Хотя лицо Минни Маус оставалось непроницаемым, про брачный ритуал с галереями она говорила торопливо и с прилежным отчаянием ребенка, которого заставили выучить стих и рассказать его на сцене. Очевидно, эта тема волновала ее гораздо больше трэш-арта. Меня тоже разбирало любопытство. Я ведь никогда до этого не бывала в среде Свободных Художников и очень хотела выяснить, как устроен этот мир. «Открытия», «выставки», «куратор» – все эти слова звучали сладко и таинственно, как конфеты в еще не открытой коробке. Однако, описанный ею путь казался мне сомнительным и ненадежным.

– А что, если художник, по старинке, сам приходит в галерею с работами? – с надеждой спросила я.

– Происходит насилие! Извини, но это не очень вежливо по отношению к галерее! Художник не должен отнимать у галереи самое большое удовольствие и приз! Галерея хочет открывать новые имена сама! Нужно ждать, пока тебя откроют. В этом весь смысл!

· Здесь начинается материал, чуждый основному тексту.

import Summits.Ventures.HodgeRepro2.T5SU11SphericalGreen
import Summits.Ventures.HodgeRepro2.T5SU11SphericalDecayEdge

/-!
# The resolvent of the radial Laplacian at the spectral edge `λ = 1`: `G_1 f` from the basis `(Ξ, χ_1)`, and its uniqueness

Row 452 built and characterised the Green's solution `G_λ f` for `λ > 1`; its definition `sphGreen` makes sense at
every `λ`, and at the edge `λ = 1` the basis `(Ξ, χ_1)` of row 453 has the same properties (Wronskian `−1`,
`χ_1/Ξ → 0`), so the same statements hold verbatim: **`G_1 f` solves
`sinh 2t · u″ + 2 cosh 2t · u′ = −sinh 2t · u + sinh 2t · f`** on `(0, ∞)` (`sphGreen_one_ode`), is bounded at the
origin with limit `−∫_a^b χ_1 f sinh 2s` (`tendsto_sphGreen_one_nhdsGT_zero`), satisfies `(G_1 f)/Ξ → 0`
(`tendsto_sphGreen_one_div_atTop`), and **is the unique solution of the inhomogeneous equation with these two
boundary properties** (`eq_sphGreen_one_of_ode`). Nothing is claimed about (N).

Blind lane: Mathlib + the HodgeRepro2 prefix only; no sorry; axioms ⊆ {propext, Classical.choice,
Quot.sound}.
-/

namespace Summit.Ventures.HodgeRepro2.T5SU11SphericalGreenEdge

open Filter Topology
open Set (Ioi)
open T5SU11Cartan T5SU11SphericalFunction T5SU11SphericalBounds T5SU11ReductionOfOrder
  T5SU11SphericalSolutionSpaceAll T5SU11SphericalRegular T5SU11SphericalDecay T5SU11SphericalDecayEdge
  T5SU11RadialGreen T5SU11SphericalGreen

section measure

variable [MeasurableSpace Circle] [BorelSpace Circle]

variable {a b : ℝ} {f : ℝ → ℝ} (hf : ContinuousOn f (Ioi 0)) (ha : 0 < a) (hab : a ≤ b)

include hf ha hab in
/-- `(G_1 f)′` is the derivative of `G_1 f` on `(0, ∞)`. -/
theorem hasDerivAt_sphGreen_one {t : ℝ} (ht : 0 < t) : HasDerivAt (sphGreen 1 f a b) (sphGreen' 1 f a b t) t :=
  hasDerivAt_greenSol (hφ_sph 1) (fun _ ht => hasDerivAt_sphDecay_one ht) hf ha hab ht

include hf ha hab in
/-- `(G_1 f)″` is the derivative of `(G_1 f)′` on `(0, ∞)`. -/
theorem hasDerivAt_sphGreen_one' {t : ℝ} (ht : 0 < t) :
    HasDerivAt (sphGreen' 1 f a b) (sphGreen'' 1 f a b t) t :=
  hasDerivAt_greenSol' (hφ_sph 1) (hφ'_sph 1) (fun _ ht => hasDerivAt_sphDecay_one ht)
    (fun _ ht => hasDerivAt_sphDecay' 1 ht) hf ha hab ht

/-- **`G_1 f` solves the inhomogeneous radial equation at the edge**:
`sinh 2t · u″ + 2 cosh 2t · u′ = −sinh 2t · u + sinh 2t · f` (as `1 · (1 − 2)`). -/
theorem sphGreen_one_ode {t : ℝ} (ht : 0 < t) :
    Real.sinh (2 * t) * sphGreen'' 1 f a b t + 2 * Real.cosh (2 * t) * sphGreen' 1 f a b t
      = 1 * (1 - 2) * Real.sinh (2 * t) * sphGreen 1 f a b t + Real.sinh (2 * t) * f t :=
  greenSol_ode (hode_sph 1) (fun _ ht => sphDecay_one_ode ht) (fun _ ht => wronskian_sphDecay_one ht) ht

include hf ha hab in
/-- On `(0, a]`: `G_1 f = −(∫_a^b χ_1 f sinh 2s) · Ξ`. -/
theorem sphGreen_one_eq_of_le (hfa : ∀ s, s ≤ a → f s = 0) {t : ℝ} (ht : 0 < t) (hta : t ≤ a) :
    sphGreen 1 f a b t = -(∫ s in a..b, sphDecay 1 s * f s * Real.sinh (2 * s)) * sph 1 (hyp t) :=
  greenSol_eq_of_le (fun _ ht => hasDerivAt_sphDecay_one ht) hf ha hab hfa ht hta

include hf ha hab in
/-- **`G_1 f` has the limit `−∫_a^b χ_1 f sinh 2s` at the origin.** -/
theorem tendsto_sphGreen_one_nhdsGT_zero (hfa : ∀ s, s ≤ a → f s = 0) :
    Tendsto (sphGreen 1 f a b) (𝓝[>] 0) (𝓝 (-(∫ s in a..b, sphDecay 1 s * f s * Real.sinh (2 * s)))) := by
  have h := (tendsto_sph_hyp_nhdsGT_zero 1).const_mul (-(∫ s in a..b, sphDecay 1 s * f s * Real.sinh (2 * s)))
  rw [mul_one] at h
  refine h.congr' ?_
  filter_upwards [Ioo_mem_nhdsGT ha] with t ht
  exact (sphGreen_one_eq_of_le hf ha hab hfa ht.1 ht.2.le).symm

include hf ha hab in
/-- **`G_1 f` is bounded as `t → 0⁺`.** -/
theorem eventually_abs_sphGreen_one_le (hfa : ∀ s, s ≤ a → f s = 0) :
    ∀ᶠ t in 𝓝[>] (0 : ℝ), |sphGreen 1 f a b t| ≤ |∫ s in a..b, sphDecay 1 s * f s * Real.sinh (2 * s)| + 1 := by
  filter_upwards [(tendsto_sphGreen_one_nhdsGT_zero hf ha hab hfa).eventually (eventually_abs_sub_lt _ one_pos)]
    with t ht
  set L := -(∫ s in a..b, sphDecay 1 s * f s * Real.sinh (2 * s)) with hL
  calc |sphGreen 1 f a b t| = |(sphGreen 1 f a b t - L) + L| := by ring_nf
    _ ≤ |sphGreen 1 f a b t - L| + |L| := abs_add_le _ _
    _ ≤ |∫ s in a..b, sphDecay 1 s * f s * Real.sinh (2 * s)| + 1 := by
        rw [hL, abs_neg]
        linarith

include hf ha hab in
/-- **`(G_1 f)/Ξ → 0` at infinity.** -/
theorem tendsto_sphGreen_one_div_atTop (hfb : ∀ s, b ≤ s → f s = 0) :
    Tendsto (fun t => sphGreen 1 f a b t / sph 1 (hyp t)) atTop (𝓝 0) := by
  have h := tendsto_sphDecay_one_div_atTop.const_mul (-(∫ s in a..b, sph 1 (hyp s) * f s * Real.sinh (2 * s)))
  rw [mul_zero] at h
  refine h.congr' ?_
  filter_upwards [eventually_ge_atTop b] with t ht
  rw [sphGreen_eq_of_ge hf ha hab hfb ht]
  ring

include hf ha hab in
/-- **THE GREEN'S SOLUTION AT THE EDGE IS UNIQUE**: a solution `v` of the inhomogeneous equation at `λ = 1` on
`(0, ∞)` that is bounded as `t → 0⁺` and satisfies `v/Ξ → 0` at infinity equals `G_1 f`. -/
theorem eq_sphGreen_one_of_ode (hfa : ∀ s, s ≤ a → f s = 0) (hfb : ∀ s, b ≤ s → f s = 0)
    {v v' v'' : ℝ → ℝ} (hv : ∀ t, 0 < t → HasDerivAt v (v' t) t) (hv' : ∀ t, 0 < t → HasDerivAt v' (v'' t) t)
    (hvode : ∀ t, 0 < t → Real.sinh (2 * t) * v'' t + 2 * Real.cosh (2 * t) * v' t
      = 1 * (1 - 2) * Real.sinh (2 * t) * v t + Real.sinh (2 * t) * f t)
    {B : ℝ} (hB : ∀ᶠ t in 𝓝[>] (0 : ℝ), |v t| ≤ B)
    (hdecay : Tendsto (fun t => v t / sph 1 (hyp t)) atTop (𝓝 0)) {t : ℝ} (ht : 0 < t) :
    v t = sphGreen 1 f a b t := by
  set w : ℝ → ℝ := fun t => v t - sphGreen 1 f a b t with hw
  have hwd : ∀ t, 0 < t → HasDerivAt w (v' t - sphGreen' 1 f a b t) t :=
    fun t ht => (hv t ht).sub (hasDerivAt_sphGreen_one hf ha hab ht)
  have hwd' : ∀ t, 0 < t → HasDerivAt (fun t => v' t - sphGreen' 1 f a b t) (v'' t - sphGreen'' 1 f a b t) t :=
    fun t ht => (hv' t ht).sub (hasDerivAt_sphGreen_one' hf ha hab ht)
  have hwode : ∀ t, 0 < t → Real.sinh (2 * t) * (v'' t - sphGreen'' 1 f a b t)
      + 2 * Real.cosh (2 * t) * (v' t - sphGreen' 1 f a b t) = 1 * (1 - 2) * Real.sinh (2 * t) * w t := by
    intro t ht
    have e1 := hvode t ht
    have e2 := sphGreen_one_ode (f := f) (a := a) (b := b) ht
    simp only [hw]
    linear_combination e1 - e2
  have hwB : ∀ᶠ t in 𝓝[>] (0 : ℝ), |w t| ≤ B + (|∫ s in a..b, sphDecay 1 s * f s * Real.sinh (2 * s)| + 1) := by
    filter_upwards [hB, eventually_abs_sphGreen_one_le hf ha hab hfa] with t h1 h2
    simp only [hw]
    calc |v t - sphGreen 1 f a b t| ≤ |v t| + |sphGreen 1 f a b t| := abs_sub _ _
      _ ≤ B + (|∫ s in a..b, sphDecay 1 s * f s * Real.sinh (2 * s)| + 1) := add_le_add h1 h2
  have hrep : ∀ s, 0 < s → w s = (w 1 / sph 1 (hyp 1)) * sph 1 (hyp s) :=
    fun s hs => eq_const_mul_sph_of_bounded 1 hwd hwd' hwode hwB hs
  have hwdiv : Tendsto (fun s => w s / sph 1 (hyp s)) atTop (𝓝 0) := by
    have h := hdecay.sub (tendsto_sphGreen_one_div_atTop hf ha hab hfb)
    rw [sub_zero] at h
    refine h.congr' ?_
    filter_upwards [eventually_gt_atTop 0] with s _
    simp only [hw]
    rw [sub_div]
  have hconst : Tendsto (fun s => w s / sph 1 (hyp s)) atTop (𝓝 (w 1 / sph 1 (hyp 1))) := by
    refine tendsto_const_nhds.congr' ?_
    filter_upwards [eventually_gt_atTop 0] with s hs
    rw [hrep s hs, mul_div_assoc, div_self (sph_hyp_pos 1 s).ne', mul_one]
  have hk : w 1 / sph 1 (hyp 1) = 0 := tendsto_nhds_unique hconst hwdiv
  have hw0 : w t = 0 := by rw [hrep t ht, hk, zero_mul]
  simp only [hw] at hw0
  linarith

end measure

end Summit.Ventures.HodgeRepro2.T5SU11SphericalGreenEdge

Ждать, пока тебя откроют… Все наоборот! Коробка с конфетами – это я. Мой первый контакт со Свободным Художником проходил скверно: я уронила искусство и спалилась на незнании элементарного этикета в общении с галереями. Но увы, это меня не остановило:

– Ну хорошо. А дальше что? После того, как тебя «откроют»?

– Выставка!

– Прекрасно. И это деньги?

– Нет, что ты! Количество художников, зарабатывающих на выставках, ничтожно.

– Тогда зачем выставка?

– Чтобы о тебе узнало как можно больше людей!

– Зачем?

– Чтобы были еще выставки, более престижные! О тебе узнает еще больше людей!

– И тогда наконец деньги?

– Возможно. Но в целом, лучше на это не рассчитывать!

– А на что же тогда рассчитывать? Как-то же нужно жить?

Минни Маус вдруг закрыла ладонями лицо и запрокинула голову, будто у нее пошла носом кровь. Я не понимала, что происходит, пока она не разразилась пронзительно высокими переливами, как будильник. Она смеялась.

– Их-хи-хах-и! Ну не за счет искусства же! Чтобы заниматься искусством, нужно быть свободным человеком!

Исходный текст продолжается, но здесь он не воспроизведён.